** Problem requirements **
Repeat, exactly as written, the line with "rw [← he, ContinuousLinearMap.inverse_equiv]" and every line that follows it in the material below, ending with the last.

** Data for analysis **
/-!
# `MatrixDescartes` census — rank-one `(2,4)₁`, lone letter: THE BRANCH-0 FUNCTION IS DIFFERENTIABLE (implicit function theorem), with the
# implicit-differentiation formula

HONEST FRAMING.  Object-search cell `pub-symmetroid`, seat `val-sym-mdr-p1` (generation 22); helper file `--supports` the crux item
stmt-ValiantsHypothesis-18050 (`Theses.LacunarySymmetroid.MatrixDescartes`, OPEN, on HOLD) with NO closure claim.  Fifth kernel piece of the `K = 4` lone-letter
programme (seat memo LONE-LETTER.md §8b–§8f): the derivative of the branch-0 function of `…FourBranchZero.branch0_function`, via Mathlib's curried bivariate
implicit function theorem (`implicitFunctionOfBivariate`).  With it, every smooth function of `(T, φ T)` — in particular `h₂` along the branch, whose zeros against
a level are the critical directions — can be differentiated along the branch; the remaining located statements of the programme ((F1c), (F2) of the memo) are
sign statements about that derivative.  No count is proved; nothing bears on `MatrixDescartes` in its window, on `DoorA26` / `DoorA34`, registers / credences,
or `VP ≠ VNP`.

* §1 `implicit_hasDerivAt` — GENERIC: if `F(T, x)` has continuous partial derivatives `F_T, F_x` everywhere, `φ` is continuous on an open set `s` with
  `F(T, φ T) = 0` on `s`, and `F_x(T₀, φ T₀) ≠ 0` at `T₀ ∈ s`, then `φ` has derivative `−F_T/F_x` at `T₀` (the local implicit function of the bivariate IFT
  coincides with `φ` near `T₀` by continuity of `φ` and the theorem's uniqueness clause). [folklore]
* **§2 `branch0_hasDerivAt`** — the branch-0 function `φ` of the four-letter window profile (lone letter `j`, free pair `(i,k)`) is differentiable on the right
  window with `φ′(T) = −F_T(T, φ T)/F_x(T, φ T)` for `F(T,x) = wᵢx^{dᵢ}(−M_{ji}) + wₖx^{dₖ}(−M_{jk}) − w₀x^{d₀}(−M_{0j})`; `F_x(T, φ T) > 0` there
  (`x·F_x = wᵢ(dᵢ−d₀)x^{dᵢ}(−M_{ji}) + wₖ(dₖ−d₀)x^{dₖ}(−M_{jk})` on the branch). [folklore]
[folklore] Implicit function theorem (Mathlib `implicitFunctionOfBivariate`), the companions' algebra; `x·(n x^{n−1}) = n x^n` is cited from
`…CensusSecularRolle.mul_natCast_mul_pow_pred`.  No definitions, no named facts.
-/

-- `Summit.ValiantsHypothesis.ValiantsHypothesis.…` repeats a component by the D-0017 layout
-- (single-conjunct summit), which the `dupNamespace` linter flags; the name is mandated.
set_option linter.dupNamespace false

open Filter Topology

namespace Summit.ValiantsHypothesis.ValiantsHypothesis.Theorems.LacunarySymmetroidMatrixDescartes.Pivot.CriticalWindows.Four

open Summit.ValiantsHypothesis.ValiantsHypothesis.Theorems.LacunarySymmetroidMatrixDescartes.Pivot.CriticalWindows.Three

/-! ## 1. Generic: derivative of a continuous implicit branch -/

/-- **DERIVATIVE OF A CONTINUOUS IMPLICIT BRANCH.**  Let `F : ℝ → ℝ → ℝ` have partial derivatives `F_T`, `F_x` everywhere, jointly continuous; let `φ` be
continuous on an open set `s` with `F(T, φ T) = 0` for `T ∈ s`; let `T₀ ∈ s` with `F_x(T₀, φ T₀) ≠ 0`.  Then `φ` has derivative `−F_T(T₀,φ T₀)/F_x(T₀,φ T₀)`
at `T₀`. [folklore] -/
theorem implicit_hasDerivAt {F FT Fx : ℝ → ℝ → ℝ}
    (hT : ∀ T x : ℝ, HasDerivAt (fun T' => F T' x) (FT T x) T)
    (hx : ∀ T x : ℝ, HasDerivAt (fun x' => F T x') (Fx T x) x)
    (cT : Continuous (fun p : ℝ × ℝ => FT p.1 p.2)) (cx : Continuous (fun p : ℝ × ℝ => Fx p.1 p.2))
    {φ : ℝ → ℝ} {s : Set ℝ} (hs : IsOpen s) (hφc : ContinuousOn φ s) (hF0 : ∀ T ∈ s, F T (φ T) = 0)
    {T₀ : ℝ} (hT₀ : T₀ ∈ s) (hFx : Fx T₀ (φ T₀) ≠ 0) :
    HasDerivAt φ (-(FT T₀ (φ T₀)) / Fx T₀ (φ T₀)) T₀ := by
  let f₁ : ℝ → ℝ → ℝ →L[ℝ] ℝ := fun T x => (FT T x) • (1 : ℝ →L[ℝ] ℝ)
  let f₂ : ℝ → ℝ → ℝ →L[ℝ] ℝ := fun T x => (Fx T x) • (1 : ℝ →L[ℝ] ℝ)
  have df₁ : ∀ᶠ v in 𝓝 (T₀, φ T₀), HasFDerivAt (F · v.2) (f₁ v.1 v.2) v.1 := by
    refine Filter.Eventually.of_forall fun v => ?_
    refine (hT v.1 v.2).hasFDerivAt.congr_fderiv ?_
    ext; simp [f₁]
  have df₂ : ∀ᶠ v in 𝓝 (T₀, φ T₀), HasFDerivAt (F v.1 ·) (f₂ v.1 v.2) v.2 := by
    refine Filter.Eventually.of_forall fun v => ?_
    refine (hx v.1 v.2).hasFDerivAt.congr_fderiv ?_
    ext; simp [f₂]
  have cf₁ : ContinuousAt ↿f₁ (T₀, φ T₀) := by
    have : Continuous (↿f₁) := by
      show Continuous fun p : ℝ × ℝ => (FT p.1 p.2) • (1 : ℝ →L[ℝ] ℝ)
      exact cT.smul continuous_const
    exact this.continuousAt
  have cf₂ : ContinuousAt ↿f₂ (T₀, φ T₀) := by
    have : Continuous (↿f₂) := by
      show Continuous fun p : ℝ × ℝ => (Fx p.1 p.2) • (1 : ℝ →L[ℝ] ℝ)
      exact cx.smul continuous_const
    exact this.continuousAt
  let e : ℝ ≃L[ℝ] ℝ := ContinuousLinearEquiv.equivOfInverse
    ((Fx T₀ (φ T₀)) • (1 : ℝ →L[ℝ] ℝ)) ((Fx T₀ (φ T₀))⁻¹ • (1 : ℝ →L[ℝ] ℝ))
    (fun y => by simp [hFx]) (fun y => by simp [hFx])
  have he : (e : ℝ →L[ℝ] ℝ) = f₂ (T₀, φ T₀).1 (T₀, φ T₀).2 := by
    ext; simp [e, f₂]
  have if₂u : (f₂ (T₀, φ T₀).1 (T₀, φ T₀).2).IsInvertible := ⟨e, he⟩
  have key := eventually_apply_eq_iff_implicitFunctionOfBivariate df₁ df₂ cf₁ cf₂ if₂u
  have hder := hasStrictFDerivAt_implicitFunctionOfBivariate df₁ df₂ cf₁ cf₂ if₂u
  have hφT₀ : ContinuousAt φ T₀ := hφc.continuousAt (hs.mem_nhds hT₀)
  have htend : Tendsto (fun T => (T, φ T)) (𝓝 T₀) (𝓝 (T₀, φ T₀)) := by
    simpa using (continuous_id.tendsto T₀).prodMk_nhds hφT₀
  have hev : φ =ᶠ[𝓝 T₀] implicitFunctionOfBivariate df₁ df₂ cf₁ cf₂ if₂u := by
    have h1 := htend.eventually key
    have h2 : ∀ᶠ T in 𝓝 T₀, T ∈ s := hs.mem_nhds hT₀
    filter_upwards [h1, h2] with T h1 h2
    have hF : F T (φ T) = F (T₀, φ T₀).1 (T₀, φ T₀).2 := by
      simp only
      rw [hF0 T h2, hF0 T₀ hT₀]
    exact (h1.mp hF).symm
  have hφ' := (hder.hasFDerivAt.congr_of_eventuallyEq hev).hasDerivAt
  refine hφ'.congr_deriv ?_
  have hinv : (f₂ (T₀, φ T₀).1 (T₀, φ T₀).2).inverse = (Fx T₀ (φ T₀))⁻¹ • (1 : ℝ →L[ℝ] ℝ) := by
    rw [← he, ContinuousLinearMap.inverse_equiv]
    ext; simp [e]
  rw [hinv]
  simp [f₁, div_eq_inv_mul]
  ring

** Solution **
    rw [← he, ContinuousLinearMap.inverse_equiv]
    ext; simp [e]
  rw [hinv]
  simp [f₁, div_eq_inv_mul]
  ring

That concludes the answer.